El Proyecto “Alternativa de vida para niños, niñas y adolescentes en situación de calle”, tenía previsto que en la fase inicial, se quedarían unos 15 de los 175 menores trasladados a los cinco hogares, involucrados en este desafío
Pero a nueve días de la “batida”, 48 continúan la batalla contra la adicción, motivados por el hallazgo de lo que siempre les faltó, el afecto, la paciencia y el cuidado de gente que se preocupa realmente por ellos
Darynka Sánchez A. 23/JUN/07 BOLIVIA
La noticia de que 175 niños, niñas y adolescentes, adictos al consumo de la clefa, habían sido trasladados a cinco hogares, para iniciar un proceso de rehabilitación, fue tomada con cierto escepticismo en la sociedad, no sólo porque los menores fueron llevados contra su voluntad, sino, también, porque para la gran mayoría, “los polillas son verdaderos casos perdidos”.
Más de uno pensó que, encerrarlos en hogares, iba a ser solamente una cárcel que aliviaría a la ciudadanía, por lo menos por un tiempo, de la presencia “indeseable” de estos menores que robaban y atacaban en las calles, para garantizar su propia sobrevivencia.
Sin embargo, la realidad es otra.
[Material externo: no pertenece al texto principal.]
import Summits.Ventures.HodgeRepro2.T5FiniteMultiplicity

/-!
# T5DecompositionTransport — a discrete decomposition with finite multiplicities transports along
a unitary intertwiner

Cell pub-hodge-repro2, seat p5, Tier 5 (route/T5-N4-p5.md, N4.3 v13 (B1)–(B2)).  Rows 48–59 prove
[DE] Theorem 9.2.2 for Mathlib's left cosets `G ⧸ Γ` with the LEFT regular representation; [DE]
uses right cosets `Γ\G` with the RIGHT regular representation, and the two are exchanged by the
unitary pullback along the inversion `Γx ↦ x⁻¹Γ`.  This file is the abstract transport: if
`Ψ : E₁ ≃ₗᵢ[ℂ] E₂` intertwines two representations (`Ψ (ρ₁ g v) = ρ₂ g (Ψ v)`), then every
decomposition of `E₂` of the shape delivered by rows 49 / 53 pulls back to one of `E₁`:

* `pull Ψ U := U.comap Ψ` — closed (`isClosed_pull`), stable (`stable_pull`), non-zero
  (`pull_ne_bot`), IRREDUCIBLE (`irreducibleOn_pull`) whenever `U` is;
* `isOrtho_pull`: orthogonality is preserved (`Ψ` is an isometry);
* `topologicalClosure_sSup_pull`: the closed span of the pulled family is `⊤` if that of the
  original is (`Ψ` is a homeomorphism);
* `pullEquiv`, `isUnitaryEquiv_pull`: unitary equivalence of constituents is preserved (and the
  classes correspond, `Ψ.symm` intertwining back);
* `exists_decomposition_of_intertwines`: **the transport** — from a decomposition of `E₂` (irreducible,
  pairwise orthogonal, closed span `⊤`, finite unitary-equivalence classes) to one of `E₁`.

Mathlib only besides rows 49 / 53 (definitions `IrreducibleOn`, `IsUnitaryEquiv`).  Axioms:
propext, Classical.choice, Quot.sound.  README §8(d): uses an L-value-free non-vanishing device: NO.
-/

namespace Summit.Ventures.HodgeRepro2.T5DecompositionTransport

open Summit.Ventures.HodgeRepro2.T5CompactDiscreteDecomposition (IrreducibleOn)
open Summit.Ventures.HodgeRepro2.T5FiniteMultiplicity (IsUnitaryEquiv)
open scoped InnerProductSpace

variable {E₁ E₂ : Type*} [NormedAddCommGroup E₁] [InnerProductSpace ℂ E₁] [NormedAddCommGroup E₂]
  [InnerProductSpace ℂ E₂] {G : Type*} [Group G]

/-- `Ψ` INTERTWINES `ρ₁` and `ρ₂`: `Ψ (ρ₁ g v) = ρ₂ g (Ψ v)`. -/
def IntertwinesRep (ρ₁ : G →* (E₁ →L[ℂ] E₁)) (ρ₂ : G →* (E₂ →L[ℂ] E₂)) (Ψ : E₁ ≃ₗᵢ[ℂ] E₂) : Prop :=
  ∀ (g : G) (v : E₁), Ψ (ρ₁ g v) = ρ₂ g (Ψ v)

/-- The pulled-back subspace `Ψ⁻¹ U`. -/
def pull (Ψ : E₁ ≃ₗᵢ[ℂ] E₂) (U : Submodule ℂ E₂) : Submodule ℂ E₁ :=
  U.comap (Ψ.toLinearEquiv : E₁ →ₗ[ℂ] E₂)

/-- Membership in `pull Ψ U`. -/
theorem mem_pull {Ψ : E₁ ≃ₗᵢ[ℂ] E₂} {U : Submodule ℂ E₂} {v : E₁} : v ∈ pull Ψ U ↔ Ψ v ∈ U :=
  Iff.rfl

/-- `pull Ψ U` as a set is the preimage `Ψ ⁻¹' U`. -/
theorem coe_pull (Ψ : E₁ ≃ₗᵢ[ℂ] E₂) (U : Submodule ℂ E₂) :
    (pull Ψ U : Set E₁) = Ψ ⁻¹' (U : Set E₂) :=
  rfl

/-- The pull-back of a closed subspace is closed. -/
theorem isClosed_pull (Ψ : E₁ ≃ₗᵢ[ℂ] E₂) {U : Submodule ℂ E₂} (hU : IsClosed (U : Set E₂)) :
    IsClosed (pull Ψ U : Set E₁) := by
  rw [coe_pull]
  exact hU.preimage Ψ.continuous

/-- The pull-back of a `ρ₂`-stable subspace is `ρ₁`-stable. -/
theorem stable_pull {ρ₁ : G →* (E₁ →L[ℂ] E₁)} {ρ₂ : G →* (E₂ →L[ℂ] E₂)} {Ψ : E₁ ≃ₗᵢ[ℂ] E₂}
    (hΨ : IntertwinesRep ρ₁ ρ₂ Ψ) {U : Submodule ℂ E₂} (hU : ∀ g, ∀ u ∈ U, ρ₂ g u ∈ U) :
    ∀ g, ∀ v ∈ pull Ψ U, ρ₁ g v ∈ pull Ψ U := fun g v hv => by
  rw [mem_pull, hΨ g v]
  exact hU g _ (mem_pull.1 hv)

/-- The pull-back of a non-zero subspace is non-zero. -/
theorem pull_ne_bot (Ψ : E₁ ≃ₗᵢ[ℂ] E₂) {U : Submodule ℂ E₂} (hU : U ≠ ⊥) : pull Ψ U ≠ ⊥ := by
  obtain ⟨u, huU, hu0⟩ := Submodule.exists_mem_ne_zero_of_ne_bot hU
  refine (Submodule.ne_bot_iff _).2 ⟨Ψ.symm u, ?_, ?_⟩
  · rw [mem_pull, Ψ.apply_symm_apply]
    exact huU
  · intro h
    apply hu0
    rw [← Ψ.apply_symm_apply u, h, map_zero]

/-- `pull Ψ` is injective. -/
theorem pull_inj (Ψ : E₁ ≃ₗᵢ[ℂ] E₂) : Function.Injective (pull Ψ) := by
  intro U V h
  ext u
  have h1 : Ψ.symm u ∈ pull Ψ U ↔ Ψ.symm u ∈ pull Ψ V := by rw [h]
  simpa only [mem_pull, Ψ.apply_symm_apply] using h1

/-- The push-forward `Ψ V` of a closed `ρ₁`-stable `V ≤ pull Ψ U` is a closed `ρ₂`-stable subspace
of `U`; hence the pull-back of an IRREDUCIBLE subspace is irreducible. -/
theorem irreducibleOn_pull {ρ₁ : G →* (E₁ →L[ℂ] E₁)} {ρ₂ : G →* (E₂ →L[ℂ] E₂)}
    {Ψ : E₁ ≃ₗᵢ[ℂ] E₂} (hΨ : IntertwinesRep ρ₁ ρ₂ Ψ) {U : Submodule ℂ E₂}
    (hU : IrreducibleOn ρ₂ U) : IrreducibleOn ρ₁ (pull Ψ U) := by
  obtain ⟨hUc, hUs, hU0, hUmin⟩ := hU
  refine ⟨isClosed_pull Ψ hUc, stable_pull hΨ hUs, pull_ne_bot Ψ hU0, fun V hVU hVc hVs => ?_⟩
  -- the push-forward `W := Ψ V`
  set W : Submodule ℂ E₂ := V.map (Ψ.toLinearEquiv : E₁ →ₗ[ℂ] E₂) with hW
  have hWV : pull Ψ W = V := by
    simp only [hW, pull]
    exact Submodule.comap_map_eq_of_injective Ψ.injective V
  have hWU : W ≤ U := fun w hw => by
    obtain ⟨v, hvV, rfl⟩ := Submodule.mem_map.1 hw
    exact mem_pull.1 (hVU hvV)
  have hWc : IsClosed (W : Set E₂) := by
    have : (W : Set E₂) = Ψ.toHomeomorph '' (V : Set E₁) := rfl
    rw [this, Homeomorph.isClosed_image]
    exact hVc
  have hWs : ∀ g, ∀ w ∈ W, ρ₂ g w ∈ W := fun g w hw => by
    obtain ⟨v, hvV, rfl⟩ := Submodule.mem_map.1 hw
    exact Submodule.mem_map.2 ⟨ρ₁ g v, hVs g v hvV, (hΨ g v)⟩
  rcases hUmin W hWU hWc hWs with h | h
  · left
    rw [← hWV, h]
    ext v
    rw [mem_pull, Submodule.mem_bot, Submodule.mem_bot, map_eq_zero_iff _ Ψ.injective]
  · right
    rw [← hWV, h]

/-- Orthogonality is preserved by `pull`. -/
theorem isOrtho_pull (Ψ : E₁ ≃ₗᵢ[ℂ] E₂) {U V : Submodule ℂ E₂} (h : U ⟂ V) :
    pull Ψ U ⟂ pull Ψ V := by
  rw [Submodule.isOrtho_iff_inner_eq] at h ⊢
  intro u hu v hv
  rw [← Ψ.inner_map_map]
  exact h _ (mem_pull.1 hu) _ (mem_pull.1 hv)

/-- `pull Ψ U` is the image of `U` under `Ψ.symm`. -/
theorem pull_eq_map_symm (Ψ : E₁ ≃ₗᵢ[ℂ] E₂) (U : Submodule ℂ E₂) :
    pull Ψ U = Submodule.map Ψ.toLinearEquiv.symm.toLinearMap U :=
  Submodule.comap_equiv_eq_map_symm Ψ.toLinearEquiv U

/-- `pull Ψ (sSup S) ≤ sSup (pull Ψ '' S)`. -/
theorem pull_sSup_le (Ψ : E₁ ≃ₗᵢ[ℂ] E₂) (S : Set (Submodule ℂ E₂)) :
    pull Ψ (sSup S) ≤ sSup (pull Ψ '' S) := by
  rw [pull_eq_map_symm, sSup_eq_iSup', Submodule.map_iSup]
  refine iSup_le fun U => ?_
  rw [← pull_eq_map_symm]
  exact le_sSup ⟨U, U.2, rfl⟩

/-- The closed span of the pulled family is `⊤` if the closed span of the family is `⊤`
(`Ψ` is a homeomorphism). -/
theorem topologicalClosure_sSup_pull (Ψ : E₁ ≃ₗᵢ[ℂ] E₂) {S : Set (Submodule ℂ E₂)}
    (h : (sSup S).topologicalClosure = ⊤) :
    (sSup (pull Ψ '' S)).topologicalClosure = ⊤ := by
  apply Submodule.eq_top_iff'.2
  intro v
  have hv : Ψ v ∈ ((sSup S).topologicalClosure : Set E₂) := h ▸ Submodule.mem_top
  rw [Submodule.topologicalClosure_coe] at hv
  show v ∈ ((sSup (pull Ψ '' S)).topologicalClosure : Set E₁)
  rw [Submodule.topologicalClosure_coe]
  refine closure_mono (pull_sSup_le Ψ S) ?_
  rw [coe_pull]
  have hc : closure (⇑Ψ ⁻¹' ((sSup S : Submodule ℂ E₂) : Set E₂)) =
      ⇑Ψ ⁻¹' closure ((sSup S : Submodule ℂ E₂) : Set E₂) :=
    (Ψ.toHomeomorph.preimage_closure _).symm
  rw [hc]
  exact hv

/-! ### Transport of unitary equivalences -/

/-- `Ψ` restricted to `pull Ψ U → U`. -/
def pullDown (Ψ : E₁ ≃ₗᵢ[ℂ] E₂) (U : Submodule ℂ E₂) (v : pull Ψ U) : U :=
  ⟨Ψ v, mem_pull.1 v.2⟩

/-- `Ψ.symm` restricted to `U → pull Ψ U`. -/
def pullUp (Ψ : E₁ ≃ₗᵢ[ℂ] E₂) (U : Submodule ℂ E₂) (u : U) : pull Ψ U :=
  ⟨Ψ.symm u, by
    rw [mem_pull, Ψ.apply_symm_apply]
    exact u.2⟩

/-- `pullUp ∘ pullDown = id`. -/
theorem pullUp_pullDown (Ψ : E₁ ≃ₗᵢ[ℂ] E₂) (U : Submodule ℂ E₂) (v : pull Ψ U) :
    pullUp Ψ U (pullDown Ψ U v) = v :=
  Subtype.ext (Ψ.symm_apply_apply _)

/-- `pullDown ∘ pullUp = id`. -/
theorem pullDown_pullUp (Ψ : E₁ ≃ₗᵢ[ℂ] E₂) (U : Submodule ℂ E₂) (u : U) : pullDown Ψ U (pullUp Ψ U u) = u :=
  Subtype.ext (Ψ.apply_symm_apply _)

/-- `pullDown` is additive. -/
theorem pullDown_add (Ψ : E₁ ≃ₗᵢ[ℂ] E₂) (U : Submodule ℂ E₂) (v w : pull Ψ U) :
    pullDown Ψ U (v + w) = pullDown Ψ U v + pullDown Ψ U w :=
  Subtype.ext (map_add Ψ (v : E₁) w)

/-- `pullDown` is homogeneous. -/
theorem pullDown_smul (Ψ : E₁ ≃ₗᵢ[ℂ] E₂) (U : Submodule ℂ E₂) (c : ℂ) (v : pull Ψ U) :
    pullDown Ψ U (c • v) = c • pullDown Ψ U v :=
  Subtype.ext (map_smul Ψ c (v : E₁))

/-- `pullUp` is additive. -/
theorem pullUp_add (Ψ : E₁ ≃ₗᵢ[ℂ] E₂) (U : Submodule ℂ E₂) (u w : U) :
    pullUp Ψ U (u + w) = pullUp Ψ U u + pullUp Ψ U w :=
  Subtype.ext (map_add Ψ.symm (u : E₂) w)

/-- `pullUp` is homogeneous. -/
theorem pullUp_smul (Ψ : E₁ ≃ₗᵢ[ℂ] E₂) (U : Submodule ℂ E₂) (c : ℂ) (u : U) :
    pullUp Ψ U (c • u) = c • pullUp Ψ U u :=
  Subtype.ext (map_smul Ψ.symm c (u : E₂))

/-- `pullDown` is isometric. -/
theorem norm_pullDown (Ψ : E₁ ≃ₗᵢ[ℂ] E₂) (U : Submodule ℂ E₂) (v : pull Ψ U) :
    ‖pullDown Ψ U v‖ = ‖v‖ := by
  show ‖Ψ (v : E₁)‖ = ‖(v : E₁)‖
  exact Ψ.norm_map _

/-- `pullUp` is isometric. -/
theorem norm_pullUp (Ψ : E₁ ≃ₗᵢ[ℂ] E₂) (U : Submodule ℂ E₂) (u : U) : ‖pullUp Ψ U u‖ = ‖u‖ := by
  show ‖Ψ.symm (u : E₂)‖ = ‖(u : E₂)‖
  exact Ψ.symm.norm_map _

/-- `pullDown` on points. -/
theorem coe_pullDown (Ψ : E₁ ≃ₗᵢ[ℂ] E₂) (U : Submodule ℂ E₂) (v : pull Ψ U) :
    (pullDown Ψ U v : E₂) = Ψ v :=
  rfl

/-- `pullUp` on points. -/
theorem coe_pullUp (Ψ : E₁ ≃ₗᵢ[ℂ] E₂) (U : Submodule ℂ E₂) (u : U) : (pullUp Ψ U u : E₁) = Ψ.symm u :=
  rfl

/-- The restricted equivalence `Ψ⁻¹ ∘ Φ ∘ Ψ : pull Ψ U₀ ≃ pull Ψ U` of a unitary `Φ : U₀ ≃ U`. -/
noncomputable def pullEquiv (Ψ : E₁ ≃ₗᵢ[ℂ] E₂) {U₀ U : Submodule ℂ E₂} (Φ : U₀ ≃ₗᵢ[ℂ] U) :
    pull Ψ U₀ ≃ₗᵢ[ℂ] pull Ψ U where
  toFun v := pullUp Ψ U (Φ (pullDown Ψ U₀ v))
  invFun w := pullUp Ψ U₀ (Φ.symm (pullDown Ψ U w))
  map_add' v w := by rw [pullDown_add, map_add, pullUp_add]
  map_smul' c v := by rw [pullDown_smul, map_smul, pullUp_smul, RingHom.id_apply]
  left_inv v := by
    show pullUp Ψ U₀ (Φ.symm (pullDown Ψ U (pullUp Ψ U (Φ (pullDown Ψ U₀ v))))) = v
    rw [pullDown_pullUp, Φ.symm_apply_apply, pullUp_pullDown]
  right_inv w := by
    show pullUp Ψ U (Φ (pullDown Ψ U₀ (pullUp Ψ U₀ (Φ.symm (pullDown Ψ U w))))) = w
    rw [pullDown_pullUp, Φ.apply_symm_apply, pullUp_pullDown]
  norm_map' v := by
    show ‖pullUp Ψ U (Φ (pullDown Ψ U₀ v))‖ = ‖v‖
    rw [norm_pullUp, Φ.norm_map, norm_pullDown]

/-- `pullEquiv` on points. -/
theorem coe_pullEquiv_apply (Ψ : E₁ ≃ₗᵢ[ℂ] E₂) {U₀ U : Submodule ℂ E₂} (Φ : U₀ ≃ₗᵢ[ℂ] U)
    (v : pull Ψ U₀) : (pullEquiv Ψ Φ v : E₁) = Ψ.symm (Φ (pullDown Ψ U₀ v)) :=
  rfl

/-- Unitary equivalence of constituents is preserved by `pull`. -/
theorem isUnitaryEquiv_pull {ρ₁ : G →* (E₁ →L[ℂ] E₁)} {ρ₂ : G →* (E₂ →L[ℂ] E₂)}
    {Ψ : E₁ ≃ₗᵢ[ℂ] E₂} (hΨ : IntertwinesRep ρ₁ ρ₂ Ψ) {U₀ U : Submodule ℂ E₂}
    (h : IsUnitaryEquiv ρ₂ U₀ U) : IsUnitaryEquiv ρ₁ (pull Ψ U₀) (pull Ψ U) := by
  obtain ⟨Φ, hΦ⟩ := h
  refine ⟨pullEquiv Ψ Φ, fun g w hw => ?_⟩
  rw [coe_pullEquiv_apply, coe_pullEquiv_apply]
  set u : U₀ := pullDown Ψ U₀ w with hu
  have hmem : ρ₂ g (u : E₂) ∈ U₀ := by
    rw [hu, coe_pullDown, ← hΨ g w]
    exact mem_pull.1 hw
  -- `pullDown (ρ₁ g w) = ρ₂ g u` in `U₀`
  have h1 : pullDown Ψ U₀ ⟨ρ₁ g w, hw⟩ = ⟨ρ₂ g (u : E₂), hmem⟩ := Subtype.ext (hΨ g w)
  rw [h1, hΦ g u hmem]
  -- `Ψ.symm (ρ₂ g x) = ρ₁ g (Ψ.symm x)`
  have h2 : ∀ x : E₂, Ψ.symm (ρ₂ g x) = ρ₁ g (Ψ.symm x) := fun x => by
    apply Ψ.injective
    rw [Ψ.apply_symm_apply, hΨ g (Ψ.symm x), Ψ.apply_symm_apply]
  exact h2 _

/-- **The transport**: a decomposition of `E₂` (irreducible, pairwise orthogonal, closed span `⊤`,
finite unitary-equivalence classes) pulls back along an intertwining unitary `Ψ : E₁ ≃ E₂` to a
decomposition of `E₁` of the same shape. -/
theorem exists_decomposition_of_intertwines {ρ₁ : G →* (E₁ →L[ℂ] E₁)}
    {ρ₂ : G →* (E₂ →L[ℂ] E₂)} {Ψ : E₁ ≃ₗᵢ[ℂ] E₂} (hΨ : IntertwinesRep ρ₁ ρ₂ Ψ)
    (h : ∃ S : Set (Submodule ℂ E₂), (∀ U ∈ S, IrreducibleOn ρ₂ U) ∧
      S.Pairwise (fun U V => U ⟂ V) ∧ (sSup S).topologicalClosure = ⊤ ∧
      ∀ U₀ ∈ S, {U ∈ S | IsUnitaryEquiv ρ₂ U₀ U}.Finite) :
    ∃ S : Set (Submodule ℂ E₁), (∀ U ∈ S, IrreducibleOn ρ₁ U) ∧
      S.Pairwise (fun U V => U ⟂ V) ∧ (sSup S).topologicalClosure = ⊤ ∧
      ∀ U₀ ∈ S, {U ∈ S | IsUnitaryEquiv ρ₁ U₀ U}.Finite := by
  obtain ⟨S, hSirr, hSo, hStop, hSfin⟩ := h
  refine ⟨pull Ψ '' S, ?_, ?_, topologicalClosure_sSup_pull Ψ hStop, ?_⟩
  · rintro _ ⟨U, hU, rfl⟩
    exact irreducibleOn_pull hΨ (hSirr U hU)
  · rintro _ ⟨U, hU, rfl⟩ _ ⟨V, hV, rfl⟩ hne
    exact isOrtho_pull Ψ (hSo hU hV fun h => hne (h ▸ rfl))
  · rintro _ ⟨U₀, hU₀, rfl⟩
    -- the class of `pull Ψ U₀` is the image of the class of `U₀` under `pull Ψ`
    refine ((hSfin U₀ hU₀).image (pull Ψ)).subset ?_
    rintro _ ⟨⟨U, hU, rfl⟩, hUeq⟩
    refine ⟨U, ⟨hU, ?_⟩, rfl⟩
    -- transport back along `Ψ.symm` (which intertwines `ρ₂` and `ρ₁`)
    have hΨ' : IntertwinesRep ρ₂ ρ₁ Ψ.symm := fun g x => by
      apply Ψ.injective
      rw [Ψ.apply_symm_apply, hΨ g (Ψ.symm x), Ψ.apply_symm_apply]
    have := isUnitaryEquiv_pull hΨ' hUeq
    -- `pull Ψ.symm (pull Ψ V) = V`
    have hpp : ∀ V : Submodule ℂ E₂, pull Ψ.symm (pull Ψ V) = V := fun V => by
      ext x
      simp only [mem_pull, LinearIsometryEquiv.apply_symm_apply]
    rwa [hpp, hpp] at this

end Summit.Ventures.HodgeRepro2.T5DecompositionTransport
A diferencia de decenas de batidas, planes y actividades que sólo significaron una pérdida de recursos y meros shows organizados para que algunos políticos puedan figurar, el Proyecto de , creado por la Fundación “Esperanza y Futuro” y el Servicio Departamental de Gestión Social (Sedeges), constituye, por fin, una alternativa seria, profesional y sostenible, para batallar contra el peligro de generaciones dominadas por la adicción y extraviadas en la calle.
Una batida diferente
El 15 de junio de este año, 175 menores de entre 6 y 18 años, fueron conducidos a cinco hogares. La tarea no fue nada fácil. Las adolescentes que ya son madres, se sentaban en el piso, negándose a subir a los vehículos del Proyecto, argumentando que tenían su pareja y nadie iba a separarles. Exigían que la televisión se hiciera presente. Otros, advertían que “igualito” se iban a escapar, pues ya tenían viejas experiencias y recuerdos dolorosos de las batidas anteriores, en las que eran llevados al patio de algunas unidades policiales, donde eran requisados, maltratados y despojados de sus cosas, para luego remitirlos a centros donde los utilizaban para pedir dinero en las calles.
Esta vez, los 175 niños, niñas y adolescentes, fueron llevados al patio del Sedeges, ubicado en la calle Antezana, entre Colombia y Ecuador. Allí se sorprendieron porque en lugar del maltrato físico y el despojo, fueron recibidos por psicólogos, médicos y gente “amable”, que los alimentó y les habló de que existe una alternativa de cambio para ellos.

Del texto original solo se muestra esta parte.